I was thinking about whether it would be possible/desirable to eliminate 
the double add entirely, but I couldn't find a way to structure the code 
in a way that seems better than what you have. So, ...

>  /* Round the size of a block to be pushed up to the boundary required
> -   by this machine.  SIZE is the desired size, which need not be constant.  */
> +   by this machine.  SIZE is the desired size, which need not be constant.
> +   ALREADY_ADDED is the number of units that have already been added to SIZE
> +   for other alignment reasons.
> +*/

The */ goes on the last line of the comment.

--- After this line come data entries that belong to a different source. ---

/-- **The infinitesimal data of a split reductive group with based root datum `(P, b)`**, as used
by the group construction of Chevalley's existence theorem: a finite family of blocks
(`RootRepBlock`) such that the weights generate `X` (`wt_surjective`), block `j` is singled out
by a weight `hw j` occurring in it and in no other block, the span `𝔤_V = 𝔱_V + ∑ k E_α` of the
torus Lie algebra and the global root matrices is closed under brackets, and every root matrix
lies in the Lie subalgebra generated by `𝔱_V` and the `E_{±α}` for `α` simple
(Springer 10.2.5–10.2.7; Steinberg §3, §5). [folklore] -/
structure RootRep (k : Type*) [Field k] (P : RootPairing ι ℤ X Y) (b : P.Base) (J : Type*)
    [Fintype J] [DecidableEq J] (mb : J → Type*) [∀ j, Fintype (mb j)]
    [∀ j, DecidableEq (mb j)] where
  /-- The blocks. -/
  blk : ∀ j, RootRepBlock k P (mb j)
  /-- The weights generate `X`. -/
  wt_surjective : Function.Surjective (wtHom (sigmaWt blk))
  /-- A distinguishing weight of each block. -/
  hw : J → X
  /-- The distinguishing weight occurs in its block. -/
  exists_wt_eq_hw : ∀ j, ∃ a : mb j, (blk j).wt a = hw j
  /-- The distinguishing weight of a block occurs in no other block. -/
  wt_ne_hw : ∀ j j', j' ≠ j → ∀ a : mb j', (blk j').wt a ≠ hw j
  /-- `𝔤_V` is closed under brackets of root matrices. -/
  E_mul_E_sub_mem : ∀ i i', sigmaE blk i * sigmaE blk i' - sigmaE blk i' * sigmaE blk i ∈
    rootRepLie blk
  /-- Every root matrix lies in the Lie algebra generated by `𝔱_V` and the simple `E_{±α}`. -/
  E_mem_lieSpan : ∀ i, sigmaE blk i ∈ LieSubalgebra.lieSpan k (Matrix (Σ j, mb j) (Σ j, mb j) k)
    ((torusLie (k := k) (sigmaWt blk) : Set (Matrix (Σ j, mb j) (Σ j, mb j) k)) ∪
      ⋃ i' ∈ b.support, {sigmaE blk i', sigmaE blk (P.reflectionPerm i' i')})

namespace RootRep
import Summits.QuantumFields.YangMills.Theorems.LocalInsertionHistoryTailOfInsertionLExponents
import Summits.QuantumFields.YangMills.Theorems.PoincareLipschitzTwoSidedOfConcentrationCounting
import HarnessLib

/-!
# The per-plaquette tail from the local insertion bound: Chernoff + finest bad level
# (helper for the glue `HistoryTailOfInsertionL`, stmt-QuantumFields-23608, route `LocalInsertion`, planner ym-r3-idea-2 g7 LINE 16)

Route-independent.  For ONE family `F`, ONE coupling `0 < γ ≤ 1` and a profile with `ε b₀ ≥ 8`, `b₀² ≥ 32`, `p₀ ≥ 2`, the LOCAL INSERTION
BOUND (the `Gibbs_K`-integral over the local small-history event `G(a,j)` of `exp(ε·min(|Ū^{j}(∂a) − 1|/g_{K−j}, p(g_{K−j})))` is `≤ M₀`)
gives: §1 `chernoff_local` (`Gibbs_K(G(a,j) ∩ {θ(K−j) ≤ |Ū^{j}(∂a) − 1|}) ≤ M₀·e^{−ε p(g_{K−j})}`: on the large-field event the capped
flux equals its cap, `θ = g·p(g)`); §4 ★ `perPlaquette_of_localInsertion`
— FINEST BAD LEVEL, no recursion: `{large at (a,j)} ⊆ (G(a,j) ∩ large) ∪ G(a,j)ᶜ`, `G(a,j)ᶜ ⊆ ⋃_{i<j} ⋃_{q near a} (large at (q,i) ∩ G(q,i))`
(width seat w3's `compl_localGood_subset`), each piece bounded by §1 (`i ≥ 1`) or the tree's bare per-plaquette bound
`gibbsMeasure_real_dist1_ge_le` (`i = 0`), local counts `card_near_le_real`, exponents from `…Exponents`:
`Gibbs_K{θ(K−j) ≤ |Ū^{j}(∂a) − 1|} ≤ (M₀(1 + 9·129³) + 9·129³·C_bare)·β_{K−j}⁵·e^{−8(1 + log g_{K−j}⁻¹)²}`.  [cite: Balaban1985UV3, (7), (71)]
HONEST FRAMING: `LocalInsertionL` (stmt-QuantumFields-23607) and 20520 / 19200 are OPEN; helper for a glue item; no rung (R3 RECORD), no summit,
no mass gap proved.  Cell `ym-idea-1`, width seat `ym-line-sfw-p2-w5` g12 (R3 family; free hands).  THEOREMS ONLY, definition-free.
-/

set_option autoImplicit false

noncomputable section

> +/* PR/50938: Check that alloca () reserves the correct amount of stack space.
> + */

Same here really, even if it's only a test.

Ok with these fixed.


Bernd
Dominik Vogt June 20, 2016, 12:19 p.m. UTC | #3
On Wed, Jun 08, 2016 at 01:21:09PM +0200, Bernd Schmidt wrote:
> On 05/25/2016 03:32 PM, Dominik Vogt wrote:
> >	* explow.c (round_push): Use know adjustment.
> >	(allocate_dynamic_stack_space): Pass known adjustment to round_push.
> >gcc/testsuite/ChangeLog
> >
> 
> I was thinking about whether it would be possible/desirable to
> eliminate the double add entirely, but I couldn't find a way to
> structure the code in a way that seems better than what you have.
> So, ...
> 
> > /* Round the size of a block to be pushed up to the boundary required
> >-   by this machine.  SIZE is the desired size, which need not be constant.  */
> >+   by this machine.  SIZE is the desired size, which need not be constant.
> >+   ALREADY_ADDED is the number of units that have already been added to SIZE
> >+   for other alignment reasons.
> >+*/
> 
> The */ goes on the last line of the comment.

No problem.

> >+/* PR/50938: Check that alloca () reserves the correct amount of stack space.
> >+ */
> 
> Same here really, even if it's only a test.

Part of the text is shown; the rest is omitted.